■ Work order
From the first line of the material through the line containing "# MATCHING —", restate everything word for word and nothing more.
Top of Provided information
import Summits.PneNP.PneNP.Theorems.ChebyshevTracialDesignCrossingPlaneByType
import Summits.PneNP.PneNP.Theorems.ChebyshevTracialDesignCrossingPlaneRemainder
import Summits.PneNP.PneNP.Theorems.ChebyshevTracialDesignCrossingPlaneExpTools
import HarnessLib

/-!
# Cell pnp-psdrank, route `ChebyshevTracialDesign`: THE ASYMPTOTIC FORM OF (CG_1′) IN THE CROSSING PLANE, PER NON-ALIGNED
# MATCHING — brick 126 (crux `TracialDecayExp20`, stmt-PneNP-19878)

Brick 126 (prover g25; MEMO-27 §4 (a)). Brick 125 (`crossingPlane_value_le_of_type`) bounds the tilted crossing-plane (CG_1′)
value of a nonnegative block statistic, per matching `M` of good `H`-type, by brick 120's seven remainders at the explicit
type-discharged smoothness family plus the [TAIL] term. Here the asymptotic bookkeeping is done once and for all, for a
BALANCED block `|H| = n/2` and a NON-ALIGNED matching (`βn ≤ b_M(H) ≤ (½ − β)n` crossing edges, so `a = d = (n/2 − b)/2 ≥ βn/2`),
every balanced exact design with `2 ≤ D`, `D⁴ ≤ n`, `2D+1 ≤ T ≤ 7⌊√n⌋` (`T = Tq n`, `D = dq n` qualify):
* §1 `final_bound` (the last arithmetic), `tail_exp_eq` (`(K√(|H|D))²/|H| = K²D`).
* §2 **`crossingPlane_value_le_exp`**: for every `β > 0`, `a′ > 0` there is `n₀` such that for `n ≥ n₀`, `0 ≤ ψ ≤ G`, `|λ|,|κ| ≤ 1`:
  `|PM|·Σ_U W(U,M)·ψ(|U∩H|)·(Σ_p u_p x_p x_{πp})² ≤ 10⁴·(1 + B_v)·G·n⁶·e^{−a′D}`. Constants: brick 124's margin `β₀/2`,
  window `K = √(a′ + log 2)` (tail `2^{D+1}e^{−K²D} = 2e^{−a′D}`); brick 118's margins with `β₁ = β₀/2`, `V₀ = β₀⁴n/128`,
  `r₀ = ⌈β₀n/4⌉`, Chernoff parameter `u = β₀ = min(β, 1/8)` (exponent `≤ −β₀n/64`), `m = n − 4(D+1) − 4`; the three smoothness
  numbers are `≤ Ξ = q^{D−1} + 4^{D+1}e^{−β₀n/64}`, `q = 393216(D+1)/(β₀⁴n)`, with `T·q ≤ e^{−2a′}` and `(4T)^{D+1}e^{−β₀n/64}
  ≤ e^{−a′D}` once `n^{1/4} ≥ P*(β₀,a′)` (`…ExpTools.numerics`); the remainders collapse by `…CrossingPlaneRemainder.remainder_le`.
READING: per non-aligned matching, the (CG_1′) value of every `H`-symmetric tilted mask in the crossing plane is `≤ poly(n)·e^{−a′D}`
for EVERY `a′` — (O1)+(O2) of MEMO-25 §4 in final form; ASYMPTOTIC ONLY (`∃ n₀`), nothing effective. WHAT THIS FILE DOES NOT
DO: the average over `M` (brick 127), directions outside the crossing plane ((O3)), unbalanced blocks; anything on
`TracialDecayExp20` itself, psd rank of P_PM(K_n), or P vs NP. [cite: Rothvoss2017, §2 (PDF pp. 5–6)]
[cite: RollinRoss2010, §3 Lemma 3.3; §4.1 Thm 4.2] [cite: Durrett2019, §2.7]
Stature: support/instrument (kernel lane, no defs, axioms standard). Supports stmt-PneNP-19878.
-/

set_option linter.dupNamespace false -- `Summit.PneNP.PneNP.…`: summit = sub-problem (D-0017)
import Summits.CriticalPhenomena.PercolationContinuityZ3.Theorems.FK.Transplant.KNFreeSlabRouting
import HarnessLib

/-!
# FRONTIER TRANSPLANT, binder 2 (TP_FK) — T4-SLAB (L2): lane infrastructure II — PER-DIRECTION plate steps, single explicit
# edges, LANE REGIONS `(U ∩ Z) ∖ (S ∖ {z, w})` under a pinned ambient law, the slab-box corollary

Support file (`--supports stmt-CriticalPhenomena-4575`, helper) of the FRONTIER TRANSPLANT sub-cell (`fk-continuity/transplant/`,
seat `prim-bschramm-fkt-p1`); builds on p205010 (kernel theorem, internal audit signed; external expert review pending).
0 definitions · 0 named facts · 0 sorries · standard axioms. File 4/18 of the bytes-first package (R60 (3)(β)) of the
UNFUNDED memo row `T4-SLAB [g122, R60]` (re-described R62 (E)); proposable only on a coordinator ruling.
Registered R63 (cell INBOX l.4709, 2026-08-23); registry row T4s; lead label T4s-04 (fkt-lead L22, l.4677).

HONEST FRAMING (page 1, cell rule). The transplant's theorem of record `ufsc0_of_freeBoundaryHypothesis_r3` (p248245) is
CONDITIONAL on FH AND on TP_FK = `KNFreeTargetHittable d q p`, both OPEN at the same `p` for `q > 1` near `p_c(q)` (⇔ GRC Conj.
(5.103) via K1; barrier note `Literature.Barriers.CriticalPhenomena.SamePFreeBoundaryCriteria`, FBN-01, cited first); the
transplant is a typed reduction, not a proof of FK continuity. THIS FILE: PER-DIRECTION plate steps (`pow_le_fkLaw_Icc_real_openConnIn_of_steps`: two points of a box with
per-direction step widths `k_b N_b` are joined inside it with free-law probability `≥ β^{Σ k_b}` — lanes confined to a
slab never step across it), single explicit edges under the free law of a region, LANE REGIONS `R = (U ∩ Z) ∖ (S ∖ {z,
w})` (the ambient pinned law dominates `lattW p` on their pairs when the frozen set meets `R` only in `{z, w}` and `z,
w` are not neighbours: `lattW_le_pinW_of_frozen_pair`), the slab-box corollary `…_slabBox`, lattice adjacency of
coordinate neighbours. It proves nothing about either binder and says nothing at `p ↓ p_c(q)`; NOT `_r4`; `_r3` « 2 / 0 ☑ », n_open = 2,
BINDER-OWNERS, FO-19 NO-GO unchanged.

Declarations: `pow_le_fkLaw_Icc_real_openConnIn_of_steps`, `setOf_mem_subset_openConnIn`,
`ratio_le_fkLaw_restrW_real_edge`, `fkLaw_restrW_real_openConnIn_mono_region`, `mem_pair_of_mem_sdiff_sdiff`,
`lattW_le_pinW_of_frozen_pair`, `zdGraph_adj_of_eq_off`, `pow_le_fkLaw_Icc_real_openConnIn_slabBox`,
`ratio_le_fkLaw_restrW_real_openConnIn_edge`, `le_fkLaw_restrW_real_openConnIn_of_subbox` (a third direction in `d ≥ 3` is
Mathlib's `Fin.exists_ne_and_ne_of_two_lt`; R63 (γ)).

References: G. Grimmett, *The Random-Cluster Model*, Springer 2006, Thm. (3.1) eq. (3.4), Thm. (3.7), Thm. (3.8), Thm. (3.21)
eq. (3.22), Lemma (4.13), §5.7 [Grimmett2006]; G. Kozma, S. Nitzan, arXiv:2401.12397 (2024), §4 Lemma 10 Step IV (pp. 19–21) [KozmaNitzan2024].
-/

noncomputable section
Bottom of Provided information
■ Output below
import Summits.PneNP.PneNP.Theorems.ChebyshevTracialDesignCrossingPlaneByType
import Summits.PneNP.PneNP.Theorems.ChebyshevTracialDesignCrossingPlaneRemainder
import Summits.PneNP.PneNP.Theorems.ChebyshevTracialDesignCrossingPlaneExpTools
import HarnessLib

/-!
# Cell pnp-psdrank, route `ChebyshevTracialDesign`: THE ASYMPTOTIC FORM OF (CG_1′) IN THE CROSSING PLANE, PER NON-ALIGNED
# MATCHING — brick 126 (crux `TracialDecayExp20`, stmt-PneNP-19878)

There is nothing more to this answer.